**Exercise details:** Search the records for the string "Literature" and copy every line in which it appears.

Saved entries
import Summits.QuantumFields.YangMills.Theorems.UnitScaleTiltProp7StubEXOfChartPiecesTwS3SE
import Summits.QuantumFields.YangMills.Theorems.UnitScaleTiltProp7StubEXOfDisplayedRowsWWSECtr
import HarnessLib

/-!
# Route `UnitScaleTilt`, crux «MinimiserStabilityRegPr» (stmt-QuantumFields-19200, stub EX `stub_existenceMinimalOrbit`), route (α) — **«S3SE-CTR» (T4 of the EX namer's S7′ CTR chain,
# ★★OWNER RULING g28-№7 cure (i)+(ii-a)): ✓`Prop7StubEXOfChartPiecesTwS3SE.stubEX_of_chartPiecesTwS3SE` VERBATIM with (1) ONE opaque predicate letter `Lift : ∀ (L) (i : Idx L), GaugeField … →
# Prop` (first explicit binder), (2) the antecedent `Lift L i U₀ →` inserted right after `CloseAvg … V U₀ →` in the (CH5EL-twˢ)‴ row `hXtw‴` (the one chart-piece row on the `hSplit′`
# path; its text = ★px5's (T5) conclusion at the opaque letter) and nowhere else, and (3) the displayed row `hSymCentre` (★px14's (T1) `hS` bytes, all-`L` form at `B₃ := 3L`) passed through
# to ✓∕⧗`…WWSECtr` (T3b)** — proof = v1's, byte-identical modulo `Lift` handed to the callee and `hl` in the CHART-112ˢ bullet (`intro … hclose hl hαe …`, `hXtw‴ … hclose hl hαe`).

Cell `ym3-torus` (HUMAN RULING D-0037, YM ladder rung R3 — YM₃ on T³, NOT d = 4, NOT Clay; YM gap NOT proved), width seat `ym3-torus-px16` (gen 2, «px16: WWE∕WWSE∕S3SE-CTR» (T3)+(T4),
EX namer ★w2-19200 g6 S7′ DESIGN 2026-08-28, ★★OWNER ACK 83).  THEOREMS ONLY (0 `def`, 0 `sorry`); `--supports stmt-QuantumFields-19200 --as helper`, count-neutral.  `Lift` is OPAQUE here
(★px14's (T1)(T2) design, EX namer REVIEW PASS 21:59:22Z): the text of record (✓p671435 `hSplitD_of_Y1`'s binder at family letters, sha16 8467e4121a10a649) is substituted only at the display.
HONEST SCOPE: by-name bookkeeping — the antecedent is passed through, never used here; `hSymCentre` and every analytic input stay DISPLAYED rows; not a proof of the stub; nothing continuum ∕ OS ∕
mass-gap ∕ Clay.

References: T. Bałaban, CMP **102** (1985) 277–309 [Balaban1985Variational] (Prop. 7 p.299, Prop. 6 p.295, (45)–(46) p.285, (112) p.294, (123)–(142) pp.296–299); CMP **98** (1985) 17–51
[Balaban1985RegularSpaces] ((1.37) p.82, Thm 2 p.83); CMP **99** (1985) 389–434 [Balaban1985BackgroundPropagators] ((3.19)–(3.21) pp.393–394: the lifting hypothesis).
-/

set_option autoImplicit false

noncomputable section

open scoped BigOperators Matrix.Norms.L2Operator Matrix

namespace Summit.QuantumFields.YangMills.Theorems.Prop7StubEXOfChartPiecesTwS3SECtr

open NormedSpace
open Literature.MathematicalPhysics.QuantumFieldTheory.Balaban1983to89
open Literature.MathematicalPhysics.QuantumFieldTheory.Balaban1983to89.T3ContinuumYM3Torus
open Literature.MathematicalPhysics.QuantumFieldTheory.Balaban1983to89.T3UnitLawDensityEML (ℰp)
open Literature.MathematicalPhysics.QuantumFieldTheory.Balaban1983to89.T3TiltDescent (descendTo)
open Literature.MathematicalPhysics.QuantumFieldTheory.Balaban1983to89.T3ConstrainedMinimiser (fibre)
open Literature.MathematicalPhysics.QuantumFieldTheory.Balaban1983to89.T3PrintedRegularMinimiser (RegPr regFibrePr)
open Literature.MathematicalPhysics.QuantumFieldTheory.Balaban1983to89.T3PrintedRegularOrbits (descTransf)
open Literature.MathematicalPhysics.QuantumFieldTheory.Balaban1983to89.T3PrintedMinimiserExistence (regPr_mono)
open Literature.MathematicalPhysics.QuantumFieldTheory.Balaban1983to89.T3Thm1Carrier
open Literature.MathematicalPhysics.QuantumFieldTheory.Balaban1983to89.T3SectALandauChart (In19 emb15 CloseAvg eta)
open BlockAveragingEMLLinearisedBackground (pertVar)
open B9SectCLatticeCarrier (Bond)
open B10Eq27TorusAxialLog (unitsField toUField)
open B11Eq115Space (NegSup NegSize Space115 JetSup)
open B11Eq111FrakG (nabla115)
open B11Eq98CurrentSlot (Jcur)
open B11Prop3Model (Dfix)
open B13Contraction113 (QuadAnalytic)
open B8Thm2SetupTorus (Thm2SetupSUAt)
open B7Prop2SpecialUnitary (specialUnitaryUnits)
open MatrixLog (mlog)
open Summit.QuantumFields.YangMills.Theorems.Prop7TPrint (nMax19 expHermField)
open Summit.QuantumFields.YangMills.Theorems.Prop7SPrint (AvgCondPrint AvgCondPrintS NormS IsLandauPrint IsLandauPrintS)
open Summit.QuantumFields.YangMills.Theorems.Prop7SectET3Transport (periodsT3 siteEquiv siteEquiv_shiftEquiv bgOfCfg bondEquiv)
open Summit.QuantumFields.YangMills.Theorems.Prop7SymAvgTwSym (dbarTwS QTwS CmapTwS Chart47T3twS)
open Summit.QuantumFields.YangMills.Theorems.Prop7Bound20SymLog (bound20_symLog_of_closeAvg)
open Summit.QuantumFields.YangMills.Theorems.Prop7ChartPiecesTwGE (hChart_of_piecesTwG hXtw_of_split_etaG hXtw'_of_splitG)
open Summit.QuantumFields.YangMills.Theorems.Prop7StubEXOfDisplayedRowsWWSECtr (stubEX_of_displayedRows_wWSECtr)
open Summit.QuantumFields.YangMills.Theorems.Prop7StubEXOfChartPiecesTwSR (bsym_isHermitian_trace_zero)
open Summit.QuantumFields.YangMills.Theorems.Prop7SolutionRealityRowS (hA₁R_of_letterReality)
open Summit.QuantumFields.YangMills.Theorems.Prop7DbarTwSymWindow (dbarTwS_window_of_regPr)
open Summit.QuantumFields.YangMills.Theorems.Prop7CmapTwSymInputs (chart47twS_of_regPr_eta)
open Summit.QuantumFields.YangMills.Theorems.Prop7StubEXOfChartPiecesTwL (windows_of_admissible three_le_memberL)
open Summit.QuantumFields.YangMills.Theorems.Prop7StubEXOfChartPiecesTwS (windows_of_W)
open Summit.QuantumFields.YangMills.Theorems.Prop7SymSliceWitness (exists_normS_of_regPr_of_size)
open Summit.QuantumFields.YangMills.Theorems.Prop7DbarTwWindow (norm_smul_I_le_of_nMax19_lt)
open Summit.QuantumFields.YangMills.Theorems.Prop7B8Prop7Div (regPr_emb15_of_in19)
open Summit.QuantumFields.YangMills.Theorems.Prop7PV3CDELogChart (in19_expHermField_of_nMax19_lt)
open Summit.QuantumFields.YangMills.Theorems.Prop7ChartRealityRowSE (hXtw''_of_reality)

variable {L : ℕ}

**Answer:**
open Literature.MathematicalPhysics.QuantumFieldTheory.Balaban1983to89
open Literature.MathematicalPhysics.QuantumFieldTheory.Balaban1983to89.T3ContinuumYM3Torus
open Literature.MathematicalPhysics.QuantumFieldTheory.Balaban1983to89.T3UnitLawDensityEML (ℰp)
open Literature.MathematicalPhysics.QuantumFieldTheory.Balaban1983to89.T3TiltDescent (descendTo)
open Literature.MathematicalPhysics.QuantumFieldTheory.Balaban1983to89.T3ConstrainedMinimiser (fibre)
open Literature.MathematicalPhysics.QuantumFieldTheory.Balaban1983to89.T3PrintedRegularMinimiser (RegPr regFibrePr)
open Literature.MathematicalPhysics.QuantumFieldTheory.Balaban1983to89.T3PrintedRegularOrbits (descTransf)
open Literature.MathematicalPhysics.QuantumFieldTheory.Balaban1983to89.T3PrintedMinimiserExistence (regPr_mono)
open Literature.MathematicalPhysics.QuantumFieldTheory.Balaban1983to89.T3Thm1Carrier
open Literature.MathematicalPhysics.QuantumFieldTheory.Balaban1983to89.T3SectALandauChart (In19 emb15 CloseAvg eta)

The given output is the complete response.